En décembre dernier, je rencontrai par hasard un ami, grand économiste du tiers monde. " Alors, me demanda-t-il, quand allez- vous quitter ce gouvernement néo-libéral ? - Mais attends un peu ! C’est quand même encore l’extrême gauche des gouvernements du monde ! " Et devant son scepticisme, je l’interrogeais " Alors ? Quel gouvernement est aujourd’hui plus à gauche que le gouvernement Jospin ? ". Il réfléchit longtemps et hasarda : " Mandela ? ". Je souris. Lui aussi. Tristement.

Il faudra apprendre un jour à sourire joyeusement de notre narcissisme blessé. Parce que c’est la condition même pour aller plus loin. à celles et ceux qui préfèrent encore l’analyse précise des obstacles et des avancées pour mieux mesurer ce qui reste à accomplir, ce livre est destiné.

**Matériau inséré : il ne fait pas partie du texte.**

/-
Copyright (c) 2026 the pub-hodgecm-mathlib formalisation cell (harness21).  Prover seat hodgecm-mathlib-K2E3-p21 (g8), Track B «K2-LIT» ∕ h413,
line `K2_E3_EllipticInputs`, unit U12 «Characters», PART «RANK», leaf (res-ω) `sig_K2E3CharLocIntNearIdentityOmegaQuasiSplitTwo`, deal D142 (NR-3).
THE ω-CORNER OF `U(1,1)(L⁺_v)` FROM THE ENDOSCOPIC CHARACTER IDENTITY OF THE PACKET `{π⁺, π⁻}` — a sorry-free REDUCTION (the identity is the letter `hCI`).  2026-09-04.
-/
import Summits.HodgeConjecture.HodgeConjecture.Theorems.K2E3CharLocIntNearPrincipalSeriesQuasiSplitTwo   -- ★ p861123 (this seat) (ASM₂-rep) `charLocIntNear_cmPrincipalSeries_two`; brings ★ HCD₂ `locallyIntegrable_dgFormula₂_inv`, ★ D115 `dgFormula₂`, ★ WeylDensity `continuous_dgFormula₂`
import Summits.HodgeConjecture.HodgeConjecture.Theorems.K2E3U2PrincipalSeriesReducibleCut                 -- ★ p860869 (architect K2E3-p25 g3) D122: `omega_structure_cmPrincipalSeries_two`, `isAdmissible_cmPrincipalSeries_two`, `smoothTrace_mk_sub_eq_sub`, `smoothTrace_mk_quotient_eq_sub`
import Summits.HodgeConjecture.HodgeConjecture.Theorems.K2E3U2PrincipalSeriesNoThreeChain                 -- ★ p860853 (K2E3-p26 g0) D121: `not_bot_lt_lt_lt_top_cmPrincipalSeries_two` (no 3-chains in `i_G(χ)`)
import Summits.HodgeConjecture.HodgeConjecture.Theorems.K2E3CharLocIntNearLinearCombination              -- ★ p858540 (LC): `charLocIntNear_add`, `charLocIntNear_smul`, `charLocIntNear_congr`
import HarnessLib

/-!
# K2_E3 road (h413 = stmt-HodgeConjecture-24833), PART «RANK», leaf (res-ω) — DEAL D142 (NR-3):
# THE CHARACTERS OF THE ω-PACKET `{π⁺, π⁻}` OF `U(Φ₂)(L⁺_v)` NEAR THE IDENTITY, FROM THE ENDOSCOPIC CHARACTER IDENTITY (LETTER) AND VAN DIJK₂ (★)
# [Rogawski1990, §12.1 pp. 171–172, §12.2–§12.3, §4.9 p. 54] [LabesseLanglands1979, §3] [HarishChandra1999, Thm. 16.1 p. 77]

Cell `pub/hodgecm-mathlib` (D-0151), Track B (21-frontier RULING «PUSH BOTH» 2026-09-03), `--supports stmt-HodgeConjecture-24833 --as helper` (count-neutral);
THEOREMS ONLY — no `def`, no instance, no notation, no named fact, no `sorry`; ★-only imports.  Seat K2E3-p21 (g8), deal D142 (dealer K2E3-plan (g4) 2026-09-04T15:01:30Z,
desk K2E3-p27 (g0) CENSUS-EllipticCorner §B.2 road (ω-A)).

THE MATHEMATICS.  Let `v` be non-split and `χ` a continuous character of the diagonal torus `T₂` of `G₂ = U(Φ₂)(L⁺_v)` with `i_G(χ)` REDUCIBLE and WITHOUT finite-dimensional
constituents.  Then (★ D121 no 3-chains, ★ D122 `omega_structure_cmPrincipalSeries_two`) `i_G(χ) ⊇ N = π⁺` with quotient `π⁻`, both irreducible and infinite-dimensional, and every
constituent class is `⟦π⁺⟧` or `⟦π⁻⟧` — the `ω_{E∕F}`-axis `L`-packet of `U(1,1)` [Rogawski1990, §12.1–§12.2].  Two inputs pin BOTH characters near `1`:
* the SUM `Θ_{π⁺} + Θ_{π⁻} = Θ_{i(χ)}` is a locally integrable function (★ (ASM₂-rep) `charLocIntNear_cmPrincipalSeries_two`, van Dijk₂, this seat p861123);
* the DIFFERENCE `Θ_{π⁺} − Θ_{π⁻} = κ_χ ∕ D_G` near `1` with `κ_χ` bounded measurable — the ENDOSCOPIC CHARACTER IDENTITY of the packet (transfer from the elliptic endoscopic torus
  `H = U(1) × U(1)`: `κ_χ` = transfer factor × `χ_H`-sum on the regular elliptic set, `|κ_χ| ≤ 2`; [LabesseLanglands1979, §3], [Rogawski1990, §12.3, §4.9]) — THE LETTER `hCI`
  (RANK sub-socket (res-ω-CI), hosted by the dealer; its bytes = `K2/K2E3-p21/g8/subsocket_res-omega-CI.text.txt` 8eb68838a107f36b);
and `D_G⁻¹ = dg₂⁻¹ ∈ L¹_loc` (★ HCD₂ p860826) makes `κ_χ ∕ D_G` locally integrable (§1), so `Θ_{π±} = ½(Θ_{i(χ)} ± κ_χ ∕ D_G)` near `1` (★ (TA) additivity of the trace on
`0 → π⁺ → i(χ) → π⁻ → 0`, ★ (LC) linear combinations of «character = function near `s`» packages).
* §1 `locallyIntegrable_dgFormula₂_inv_mul_of_bdd` — `dg₂⁻¹ · κ ∈ L¹_loc` for `κ` measurable and bounded on compacts (★ HCD₂ + domination; the ★ B1 pattern);
* §2 **`omegaQuasiSplitTwo_of_u2CharIdentity (hCI : ‹(res-ω-CI)›) : ‹(res-ω) RANK VERBATIM›`** — the sorry-free reduction; the dealer ties
  `sig_K2E3CharLocIntNearIdentityOmegaQuasiSplitTwo := …omegaQuasiSplitTwo_of_u2CharIdentity sig_‹(res-ω-CI)›` so that (res-ω) becomes REL over {(res-ω-CI)}.

HONEST LABEL: HC_CM is proved only modulo the 7 printed citations (2 remaining named inputs: hLiu418 = stmt-HodgeConjecture-24832, h413 = stmt-HodgeConjecture-24833) until rung 0
closes; this file is CONDITIONAL on the letter (res-ω-CI) (a printed character identity, typed as an OPEN RANK sub-socket, not as a Literature fact — chair rulings R37∕R6); the in-house
road to the letter (trace formula ∕ Weil representation for `U(1,1)`) is XL and untouched here.  REL ≠ ★; count-neutral.

## References
* [Rogawski1990] J. D. Rogawski, *Automorphic Representations of Unitary Groups in Three Variables*, Ann. of Math. Stud. 123 (1990): §12.1 pp. 171–172, §12.2 p. 173, §12.3
  (the `L`-packets of `U(1,1)` and their character identities), §4.9 p. 54 (`D_G`, transfer factors).
* [LabesseLanglands1979] J.-P. Labesse, R. P. Langlands, *L-indistinguishability for SL(2)*, Canad. J. Math. 31 (1979), §3 (character identities for `L`-packets of size 2).
* [HarishChandra1999] Harish-Chandra (notes by S. DeBacker, P. J. Sally), *Admissible Invariant Distributions on Reductive p-adic Groups*, ULS 16 (1999), Thm. 16.1 p. 77.
-/

set_option autoImplicit false
-- the mandated namespace has the single-problem summit's repeated segment (`HodgeConjecture.HodgeConjecture`)
set_option linter.dupNamespace false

Il est ici reproduit tel qu’il fut publié, et j’ai renvoyé dans une postface un premier bilan critique de ce qui est, au moins pour une petite part, sa postérité : l’accord Verts-PS et les huit premiers mois de la " gauche plurielle ".

Après mûre réflexion, j’ai titré cette postface : Quatre-vingt dix-huit. L’audace après l’enlisement ? J’espère, dans mon prochain livre, ne pas avoir à répondre non. Mais cela ne dépend ni du gouvernement Jospin, ni de sa ministre Voynet, ni de la poignée de députés Verts. Cela dépend de nous tous.